Monedula signata — добрый друг путешественников в тех местах Амазонки, которые изобилуют кровожадной мотукой. Я впервые обратил внимание на привычку осы охотиться на эту муху, когда мы высадились, чтобы развести огонь и пообедать на опушке леса, по соседству с песчаной отмелью. Муха величиной с шершня, выглядит совершенно как оса. Я был немало удивлен, когда одна из ос стаи, которая вертелась около нас, пролетела у самого моего лица: оказывается, она заметила у меня на шее мотуку и накинулась на нее. Она схватила муху не челюстями, а передними и средними ногами и унесла, тесно прижав к груди. Где бы в Верхней Амазонке ни высадился путешественник поблизости от песчаной отмели, его наверняка будут сопровождать один или несколько этих полезных охотников за паразитами.

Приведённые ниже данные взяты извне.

import Literature.NumberTheory.GelbartRogawski1991.Sec6

/-!
# Gelbart–Rogawski 1991, §6 — the pure-logic consequences (K items) of the §6 carpet ★ `Sec6.lean`

Sibling PROOF file of the statement carpet ★ `Literature/NumberTheory/GelbartRogawski1991/Sec6.lean`
(squad TG, seat TG-t04; squad RULING 3 (a): carpets carry no theorems, their pure-logic corollaries live
in a separate file; namespace `Literature.NumberTheory.GelbartRogawski1991.Sec6Proofs`).  Nothing is posited here and no named fact is introduced: the three theorems are
IMPLICATIONS between the named facts of ★ `Sec6` (and are therefore unconditional theorems of Literature,
axioms ⊆ {propext, Classical.choice, Quot.sound}); they make the printed proof architecture of
Proposition 6.2.1 kernel-checked:

* `prop621_of` — [GelbartRogawski1991, proof of Prop. 6.2.1, p. 469 L19–21]: «For almost all `v`, `π_v` is
  the Howe lift of `σ_v`» (`Sec6Data.thetaLift_loc`) «and hence, by the strong multiplicity one theorem for
  L-packets ([R])» (`strongMultOne_packetL`) «it suffices to prove» Lemma 6.2.2 (`Sec6Data.lemma622`,
  first sentence) — these three named facts imply `prop621` (uniform form), with Lemma 6.2.2's `ϱ`.
* `prop621_pointwise` — the pointwise reading of Proposition 6.2.1 («… belong to `Π(ϱ)` for some `ϱ`»,
  one `π` at a time) from the uniform form.
* `mem_packetL_iff_isThetaLift` — with the opening sentence of §6.2 (`cuspidal_isThetaLift`, p. 469
  L11–12) and Prop. 6.2.1: a cuspidal `π` lies in some `Π(ϱ)` (`ϱ` a cuspidal L-packet on `H`) iff it is
  a theta-series lifting from some `U(Φ′)` in two variables — the two-variable half of the gloss p. 469
  L16–18 «the set of discrete endoscopic representations of `U(3)` coincides with the set of theta series
  lifts from unitary groups `U(Φ′)` where `Φ′` is a Hermitian form in 1 or 2 variables».

References: S. Gelbart, J. Rogawski, Invent. Math. 105 (1991) 445–472, §6.2 p. 469. [GelbartRogawski1991]
-/

namespace Literature.NumberTheory.GelbartRogawski1991.Sec6Proofs

open Filter Sec6

universe u

variable {X : GR91Spectrum.{u}} {HeckeE HeckeF : Type u} [CommGroup HeckeE] [CommGroup HeckeF]
  {D : Sec1Defs.EndoscopicLData X HeckeE HeckeF} {T : Sec5Defs.ThetaLiftData X}

/-- **K — the printed proof architecture of Proposition 6.2.1**: «For almost all `v`, `π_v` is the Howe
lift of `σ_v`» (`thetaLift_loc`) and Lemma 6.2.2 (first sentence: a cuspidal `ϱ = ϱ₂ × ϱ₁` receives the
Howe lifts of `σ_v` for almost all `v`) put `π_v` in `Π(ϱ_v)` for almost all `v`, whence `π ∈ Π(ϱ)` «by
the strong multiplicity one theorem for L-packets ([R])» (`strongMultOne_packetL`); the `ϱ` obtained is
Lemma 6.2.2's, uniform in `π` — i.e. `prop621`.
[cite: GelbartRogawski1991, proof of Proposition 6.2.1 (p. 469 L19–21)] -/
theorem prop621_of (S : Sec6Data X D T) (hloc : S.thetaLift_loc) (h622 : S.lemma622)
    (hsmo : strongMultOne_packetL D) : prop621 D T := by
  intro H hH σ d
  obtain ⟨ϱ₂, ϱ₁, hcusp, hinto⟩ := (h622 H hH σ d).1
  refine ⟨ϱ₂, ϱ₁, hcusp, fun π hc hθ => hsmo π hc ϱ₂ ϱ₁ hcusp ?_⟩
  filter_upwards [hloc H hH σ d π hc hθ, hinto] with v hv hw
  exact hw.2 _ hv

/-- K.  The pointwise reading of Proposition 6.2.1 — «all irreducible cuspidal subrepresentations `π` of
`Θ(ψ, s, σ)` belong to `Π(ϱ)` for some `ϱ`», one `π` at a time — from the uniform form `prop621`.
[cite: GelbartRogawski1991, Proposition 6.2.1 (p. 469 L13–15)] -/
theorem prop621_pointwise (h : prop621 D T) (H : T.UGrp) (hH : T.dim H = 2) (σ : T.CuspRep H)
    (d : T.ThetaDatum H) (π : X.Rep) (hc : D.IsCuspidal π) (hθ : Sec5Defs.IsThetaLift T H σ d π) :
    ∃ (ϱ₂ : D.PacketU2) (ϱ₁ : X.Char1), D.IsCuspidalU2 ϱ₂ ∧ π ∈ D.packetL ϱ₂ ϱ₁ := by
  obtain ⟨ϱ₂, ϱ₁, hcusp, hall⟩ := h H hH σ d
  exact ⟨ϱ₂, ϱ₁, hcusp, hall π hc hθ⟩

/-- K.  With the opening sentence of §6.2 («By the above theorem, every cuspidal element in `Π(ϱ)` is a
theta-series lift from some `U(Φ′)`», `cuspidal_isThetaLift`) and Proposition 6.2.1 (`prop621`): a
cuspidal `π` lies in some `Π(ϱ)` (`ϱ` a cuspidal L-packet on `H`) iff it is a theta-series lifting from
some `U(Φ′)` in two variables — the two-variable half of the gloss «Together with Theorem 5.1.1, this
shows that the set of discrete endoscopic representations of `U(3)` coincides with the set of theta
series lifts from unitary groups `U(Φ′)` where `Φ′` is a Hermitian form in 1 or 2 variables».
[cite: GelbartRogawski1991, §6.2 p. 469 L11–18] -/
theorem mem_packetL_iff_isThetaLift (h61 : cuspidal_isThetaLift D T) (h621 : prop621 D T) (π : X.Rep)
    (hc : D.IsCuspidal π) :
    (∃ (ϱ₂ : D.PacketU2) (ϱ₁ : X.Char1), D.IsCuspidalU2 ϱ₂ ∧ π ∈ D.packetL ϱ₂ ϱ₁) ↔
      ∃ H : T.UGrp, T.dim H = 2 ∧
        ∃ (σ : T.CuspRep H) (d : T.ThetaDatum H), Sec5Defs.IsThetaLift T H σ d π := by
  constructor
  · rintro ⟨ϱ₂, ϱ₁, hcusp, hπ⟩
    exact h61 ϱ₂ ϱ₁ hcusp π hπ hc
  · rintro ⟨H, hH, σ, d, hθ⟩
    exact prop621_pointwise h621 H hH σ d π hc hθ

end Literature.NumberTheory.GelbartRogawski1991.Sec6Proofs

Бухта Мапири была конечным пунктом моих дневных экскурсий на берег реки к западу от Сантарена. Можно, впрочем, пройти в сухой сезон пешком, как то нередко делают индейцы, 50-60 миль по широким и чистым песчаным пляжам Тапажоса. Единственными препятствиями на пути являются ручейки, которые, когда вода стоит низко, можно перейти вброд. На восток я в своих прогулках доходил до берегов протока Маика. Он впадает в Амазонку милях в 3 ниже Сантарена, где чистые струи Тапажоса начинает окрашивать мутная вода главной реки. Маика окаймляется широкой полосой роскошного ровного луга, ограниченного с обеих сторон прямой стеной высокого леса. На сантаренском берегу он опоясан высокими, поросшими лесом кряжами. Ландшафт этого рода всегда производил на меня такое впечатление уныния и заброшенности, какого никогда не вызывали яркие девственные леса, вплотную обступающие большую часть рукавов Амазонки. Луга лишены цветов и каких бы то ни было животных, если не считать нескольких маленьких, скромно окрашенных птичек да одиноких орлов-каракар, которые жалобно воют, сидя на самых высоких ветвях мертвых деревьев по лесным опушкам. Несколько поселенцев выстроили на берегах Маика хижины с глинобитными стенами, крытые пальмовыми листьями, и занимаются по преимуществу присмотром за небольшими стадами крупного рогатого скота. Все они, по-видимому, бедны до убожества. Быки, однако, были, хоть и небольшие, но лоснящиеся и упитанные; природные условия округи, казалось, благоприятствовали земледелию и скотоводству. Во влажный сезон вода постепенно поднимается и покрывает луга, но там сколько угодно возвышенных мест, куда можно увести скот. Население, ленивое и невежественное, кажется, совершенно неспособно воспользоваться этими благами. Около домов нет ни садов, ни плантаций. Мне сказали, что садить что-нибудь тут бесполезно, потому что скот съедает молодые побеги. В этой стране скотоводство и земледелие совмещаются очень редко, так как люди, по-видимому, не имеют понятия об огораживании участков земли для обработки. Они говорят, что устраивать ограды стоит слишком больших хлопот. Сооружение прочной изгороди — дело, разумеется, трудное: здесь есть только два-три вида деревьев, пригодных для этой цели, потому что их не портят насекомые, да и те разбросаны по всему лесу.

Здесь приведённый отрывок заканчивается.